# Description of the task
An exact transcription of all the data is required.

# Extracted data
import Mathlib
import Summits.ValiantsHypothesis.ValiantsHypothesis.Theorems.SymPencilEquivariantSdcNotQPPermEmbeddingOfYoungBounds
import Summits.ValiantsHypothesis.ValiantsHypothesis.Theorems.SymPencilEquivariantSdcNotQPYoungDegreeBoundPrelim
import Summits.ValiantsHypothesis.ValiantsHypothesis.Theorems.SymPencilSymmetrizePermPairsSmallIndexPairs
import Literature.Computability.Cryptography.BLPRSMachineRejParams
import HarnessLib

/-!
# ValiantsHypothesis / SymPencil — crux `SymmetrizePermPairs` (stmt-ValiantsHypothesis-17793),
# stub `stub_induce`, ASSEMBLY [A1], preliminaries: arithmetic of the budget and the two-degree
# alternating core `Alt(Ω∖X₁) × Alt(Ω∖X₂)`

Bookkeeping for `permEmbeddingD_sub_of_bounds` (`…PermEmbeddingDSub.lean`): monotonicity of the
quasi-polynomial budget (`qp_mono`), `log₂ max ≤ log₂ + log₂` (`2^m ≤ (m+1)!` is the tree's
`Literature.Computability.Cryptography.BLPRS2013.two_pow_le_factorial_succ`), the main-regime
exponent inequality (`budget_main`), perfectness of `𝔄_a × 𝔄_b` for `a, b ≥ 5`
(`commutator_alternating_prod_eq_top₂`, Mathlib `commutator_alternatingGroup_eq_top`), and the index
bound `[𝔖_n : Alt(Ω ∖ X)] ≤ 2 n^{|X|}` (`index_altFixing_le`, from `SmallIndex.two_mul_card_altFixing`).

Honest framing: helper layer for an OPEN stub of an OPEN crux; `VP ≠ VNP` is NOT proved and nothing
here is progress on it.  No new definitions, no named facts
(`--supports stmt-ValiantsHypothesis-17793 --as helper`).
-/

noncomputable section

-- `Summit.ValiantsHypothesis.ValiantsHypothesis.…` is the tree's mandated single-conjunct layout
-- (Sub = Summit), so the duplicated namespace component is intended.
set_option linter.dupNamespace false

namespace Summit.ValiantsHypothesis.ValiantsHypothesis.Theorems.SymPencilEquivariantSdcNotQP

open Matrix Equiv Equiv.Perm

namespace PermEmbeddingSub

/-! ### Arithmetic -/

/-- Monotonicity of the quasi-polynomial budget `2^{(x+d)^d}` in `x` and `d ≥ 1`. [folklore] -/
theorem qp_mono {x y d d' : ℕ} (hxy : x ≤ y) (hd : d ≤ d') (h1 : 1 ≤ d) :
    2 ^ ((x + d) ^ d) ≤ 2 ^ ((y + d') ^ d') := by
  refine Nat.pow_le_pow_right (by norm_num) ?_
  calc (x + d) ^ d ≤ (y + d') ^ d := Nat.pow_le_pow_left (by omega) d
    _ ≤ (y + d') ^ d' := Nat.pow_le_pow_right (by omega) hd

/-- `log₂ (max M R) ≤ log₂ M + log₂ R`. [folklore] -/
theorem log_max_le (M R : ℕ) : Nat.log 2 (max M R) ≤ Nat.log 2 M + Nat.log 2 R := by
  rcases max_choice M R with h | h <;> rw [h] <;> omega

/-- Main-regime exponent:
`(L+A+c)^c + (L+1) + (2 + (A+1)(2(B+1))) ≤ (L+A+B+(c+4))^{c+4}`. [folklore] -/
theorem budget_main (c L A B : ℕ) :
    (L + A + c) ^ c + (L + 1) + (2 + (A + 1) * (2 * (B + 1))) ≤ (L + A + B + (c + 4)) ^ (c + 4) := by
  set x := L + A + B + (c + 4) with hx
  have hx4 : 4 ≤ x := by omega
  have h1 : (L + A + c) ^ c ≤ x ^ c := Nat.pow_le_pow_left (by omega) c
  have h2 : (A + 1) * (2 * (B + 1)) ≤ 2 * x ^ 2 := by
    have hA : A + 1 ≤ x := by omega
    have hB : B + 1 ≤ x := by omega
    calc (A + 1) * (2 * (B + 1)) = 2 * ((A + 1) * (B + 1)) := by ring
      _ ≤ 2 * (x * x) := Nat.mul_le_mul_left _ (Nat.mul_le_mul hA hB)
      _ = 2 * x ^ 2 := by ring
  have h3 : L + 3 ≤ x ^ 2 := by nlinarith
  have hxc : 1 ≤ x ^ c := Nat.one_le_pow _ _ (by omega)
  have h4 : 1 + 3 * x ^ 2 ≤ x ^ 3 := by nlinarith
  calc (L + A + c) ^ c + (L + 1) + (2 + (A + 1) * (2 * (B + 1)))
      ≤ x ^ c + 3 * x ^ 2 := by omega
    _ ≤ x ^ c * (1 + 3 * x ^ 2) := by nlinarith
    _ ≤ x ^ c * x ^ 3 := Nat.mul_le_mul_left _ h4
    _ = x ^ (c + 3) := by rw [← pow_add]
    _ ≤ x ^ (c + 4) := Nat.pow_le_pow_right (by omega) (by omega)

/-! ### Group theory -/

/-- `𝔄_a × 𝔄_b` is perfect for `a, b ≥ 5`. [folklore] -/
theorem commutator_alternating_prod_eq_top₂ (a b : ℕ) (ha : 5 ≤ a) (hb : 5 ≤ b) :
    commutator (↥(alternatingGroup (Fin a)) × ↥(alternatingGroup (Fin b))) = ⊤ := by
  have hA : commutator ↥(alternatingGroup (Fin a)) = ⊤ :=
    commutator_alternatingGroup_eq_top (by rw [Nat.card_eq_fintype_card, Fintype.card_fin]; exact ha)
  have hB : commutator ↥(alternatingGroup (Fin b)) = ⊤ :=
    commutator_alternatingGroup_eq_top (by rw [Nat.card_eq_fintype_card, Fintype.card_fin]; exact hb)
  rw [commutator] at hA hB ⊢
  rw [← Subgroup.top_prod_top, Subgroup.commutator_prod_prod, hA, hB, Subgroup.top_prod_top]

/-- The complement of `X ⊆ Fin n` has `n − |X|` elements. [folklore] -/
theorem fintype_card_notMem {n : ℕ} (X : Finset (Fin n)) :
    Fintype.card {x // x ∉ X} = n - X.card := by
  rw [Fintype.card_subtype_compl, Fintype.card_coe, Fintype.card_fin]

/-- `[𝔖_n : Alt(Ω ∖ X)] ≤ 2 n^{|X|}` (for `n − |X| ≥ 2`). [folklore] -/
theorem index_altFixing_le {n : ℕ} (X : Finset (Fin n)) (h2 : 2 ≤ n - X.card) :
    ((alternatingGroup {x // x ∉ X}).map
      (Equiv.Perm.ofSubtype : Perm {x // x ∉ X} →* Perm (Fin n))).index ≤ 2 * n ^ X.card := by
  set A := (alternatingGroup {x // x ∉ X}).map
      (Equiv.Perm.ofSubtype : Perm {x // x ∉ X} →* Perm (Fin n)) with hA
  have h1 : A.index * Nat.card A = n.factorial := by
    rw [Subgroup.index_mul_card, Nat.card_perm, Nat.card_eq_fintype_card, Fintype.card_fin]
  have h2 : 2 * Nat.card A = (n - X.card).factorial := by
    have := SmallIndex.two_mul_card_altFixing X (by rw [Fintype.card_fin]; exact h2)
    rwa [Fintype.card_fin] at this
  have h3 : (n - X.card).factorial * n.descFactorial X.card = n.factorial :=
    Nat.factorial_mul_descFactorial (by omega)
  have hpos : 0 < Nat.card A := Nat.card_pos
  have h4 : A.index * Nat.card A = 2 * n.descFactorial X.card * Nat.card A := by
    rw [h1, ← h3, ← h2]; ring
  rw [Nat.eq_of_mul_eq_mul_right hpos h4]
  exact Nat.mul_le_mul_left _ (Nat.descFactorial_le_pow _ _)

end PermEmbeddingSub

end Summit.ValiantsHypothesis.ValiantsHypothesis.Theorems.SymPencilEquivariantSdcNotQP

end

# Task result
import Mathlib
import Summits.ValiantsHypothesis.ValiantsHypothesis.Theorems.SymPencilEquivariantSdcNotQPPermEmbeddingOfYoungBounds
import Summits.ValiantsHypothesis.ValiantsHypothesis.Theorems.SymPencilEquivariantSdcNotQPYoungDegreeBoundPrelim
import Summits.ValiantsHypothesis.ValiantsHypothesis.Theorems.SymPencilSymmetrizePermPairsSmallIndexPairs
import Literature.Computability.Cryptography.BLPRSMachineRejParams
import HarnessLib

/-!
# ValiantsHypothesis / SymPencil — crux `SymmetrizePermPairs` (stmt-ValiantsHypothesis-17793),
# stub `stub_induce`, ASSEMBLY [A1], preliminaries: arithmetic of the budget and the two-degree
# alternating core `Alt(Ω∖X₁) × Alt(Ω∖X₂)`

Bookkeeping for `permEmbeddingD_sub_of_bounds` (`…PermEmbeddingDSub.lean`): monotonicity of the
quasi-polynomial budget (`qp_mono`), `log₂ max ≤ log₂ + log₂` (`2^m ≤ (m+1)!` is the tree's
`Literature.Computability.Cryptography.BLPRS2013.two_pow_le_factorial_succ`), the main-regime
exponent inequality (`budget_main`), perfectness of `𝔄_a × 𝔄_b` for `a, b ≥ 5`
(`commutator_alternating_prod_eq_top₂`, Mathlib `commutator_alternatingGroup_eq_top`), and the index
bound `[𝔖_n : Alt(Ω ∖ X)] ≤ 2 n^{|X|}` (`index_altFixing_le`, from `SmallIndex.two_mul_card_altFixing`).

Honest framing: helper layer for an OPEN stub of an OPEN crux; `VP ≠ VNP` is NOT proved and nothing
here is progress on it.  No new definitions, no named facts
(`--supports stmt-ValiantsHypothesis-17793 --as helper`).
-/

noncomputable section

-- `Summit.ValiantsHypothesis.ValiantsHypothesis.…` is the tree's mandated single-conjunct layout
-- (Sub = Summit), so the duplicated namespace component is intended.
set_option linter.dupNamespace false

namespace Summit.ValiantsHypothesis.ValiantsHypothesis.Theorems.SymPencilEquivariantSdcNotQP

open Matrix Equiv Equiv.Perm

namespace PermEmbeddingSub

/-! ### Arithmetic -/

/-- Monotonicity of the quasi-polynomial budget `2^{(x+d)^d}` in `x` and `d ≥ 1`. [folklore] -/
theorem qp_mono {x y d d' : ℕ} (hxy : x ≤ y) (hd : d ≤ d') (h1 : 1 ≤ d) :
    2 ^ ((x + d) ^ d) ≤ 2 ^ ((y + d') ^ d') := by
  refine Nat.pow_le_pow_right (by norm_num) ?_
  calc (x + d) ^ d ≤ (y + d') ^ d := Nat.pow_le_pow_left (by omega) d
    _ ≤ (y + d') ^ d' := Nat.pow_le_pow_right (by omega) hd

/-- `log₂ (max M R) ≤ log₂ M + log₂ R`. [folklore] -/
theorem log_max_le (M R : ℕ) : Nat.log 2 (max M R) ≤ Nat.log 2 M + Nat.log 2 R := by
  rcases max_choice M R with h | h <;> rw [h] <;> omega

/-- Main-regime exponent:
`(L+A+c)^c + (L+1) + (2 + (A+1)(2(B+1))) ≤ (L+A+B+(c+4))^{c+4}`. [folklore] -/
theorem budget_main (c L A B : ℕ) :
    (L + A + c) ^ c + (L + 1) + (2 + (A + 1) * (2 * (B + 1))) ≤ (L + A + B + (c + 4)) ^ (c + 4) := by
  set x := L + A + B + (c + 4) with hx
  have hx4 : 4 ≤ x := by omega
  have h1 : (L + A + c) ^ c ≤ x ^ c := Nat.pow_le_pow_left (by omega) c
  have h2 : (A + 1) * (2 * (B + 1)) ≤ 2 * x ^ 2 := by
    have hA : A + 1 ≤ x := by omega
    have hB : B + 1 ≤ x := by omega
    calc (A + 1) * (2 * (B + 1)) = 2 * ((A + 1) * (B + 1)) := by ring
      _ ≤ 2 * (x * x) := Nat.mul_le_mul_left _ (Nat.mul_le_mul hA hB)
      _ = 2 * x ^ 2 := by ring
  have h3 : L + 3 ≤ x ^ 2 := by nlinarith
  have hxc : 1 ≤ x ^ c := Nat.one_le_pow _ _ (by omega)
  have h4 : 1 + 3 * x ^ 2 ≤ x ^ 3 := by nlinarith
  calc (L + A + c) ^ c + (L + 1) + (2 + (A + 1) * (2 * (B + 1)))
      ≤ x ^ c + 3 * x ^ 2 := by omega
    _ ≤ x ^ c * (1 + 3 * x ^ 2) := by nlinarith
    _ ≤ x ^ c * x ^ 3 := Nat.mul_le_mul_left _ h4
    _ = x ^ (c + 3) := by rw [← pow_add]
    _ ≤ x ^ (c + 4) := Nat.pow_le_pow_right (by omega) (by omega)

/-! ### Group theory -/

/-- `𝔄_a × 𝔄_b` is perfect for `a, b ≥ 5`. [folklore] -/
theorem commutator_alternating_prod_eq_top₂ (a b : ℕ) (ha : 5 ≤ a) (hb : 5 ≤ b) :
    commutator (↥(alternatingGroup (Fin a)) × ↥(alternatingGroup (Fin b))) = ⊤ := by
  have hA : commutator ↥(alternatingGroup (Fin a)) = ⊤ :=
    commutator_alternatingGroup_eq_top (by rw [Nat.card_eq_fintype_card, Fintype.card_fin]; exact ha)
  have hB : commutator ↥(alternatingGroup (Fin b)) = ⊤ :=
    commutator_alternatingGroup_eq_top (by rw [Nat.card_eq_fintype_card, Fintype.card_fin]; exact hb)
  rw [commutator] at hA hB ⊢
  rw [← Subgroup.top_prod_top, Subgroup.commutator_prod_prod, hA, hB, Subgroup.top_prod_top]

/-- The complement of `X ⊆ Fin n` has `n − |X|` elements. [folklore] -/
theorem fintype_card_notMem {n : ℕ} (X : Finset (Fin n)) :
    Fintype.card {x // x ∉ X} = n - X.card := by
  rw [Fintype.card_subtype_compl, Fintype.card_coe, Fintype.card_fin]

/-- `[𝔖_n : Alt(Ω ∖ X)] ≤ 2 n^{|X|}` (for `n − |X| ≥ 2`). [folklore] -/
theorem index_altFixing_le {n : ℕ} (X : Finset (Fin n)) (h2 : 2 ≤ n - X.card) :
    ((alternatingGroup {x // x ∉ X}).map
      (Equiv.Perm.ofSubtype : Perm {x // x ∉ X} →* Perm (Fin n))).index ≤ 2 * n ^ X.card := by
  set A := (alternatingGroup {x // x ∉ X}).map
      (Equiv.Perm.ofSubtype : Perm {x // x ∉ X} →* Perm (Fin n)) with hA
  have h1 : A.index * Nat.card A = n.factorial := by
    rw [Subgroup.index_mul_card, Nat.card_perm, Nat.card_eq_fintype_card, Fintype.card_fin]
  have h2 : 2 * Nat.card A = (n - X.card).factorial := by
    have := SmallIndex.two_mul_card_altFixing X (by rw [Fintype.card_fin]; exact h2)
    rwa [Fintype.card_fin] at this
  have h3 : (n - X.card).factorial * n.descFactorial X.card = n.factorial :=
    Nat.factorial_mul_descFactorial (by omega)
  have hpos : 0 < Nat.card A := Nat.card_pos
  have h4 : A.index * Nat.card A = 2 * n.descFactorial X.card * Nat.card A := by
    rw [h1, ← h3, ← h2]; ring
  rw [Nat.eq_of_mul_eq_mul_right hpos h4]
  exact Nat.mul_le_mul_left _ (Nat.descFactorial_le_pow _ _)

end PermEmbeddingSub

end Summit.ValiantsHypothesis.ValiantsHypothesis.Theorems.SymPencilEquivariantSdcNotQP

end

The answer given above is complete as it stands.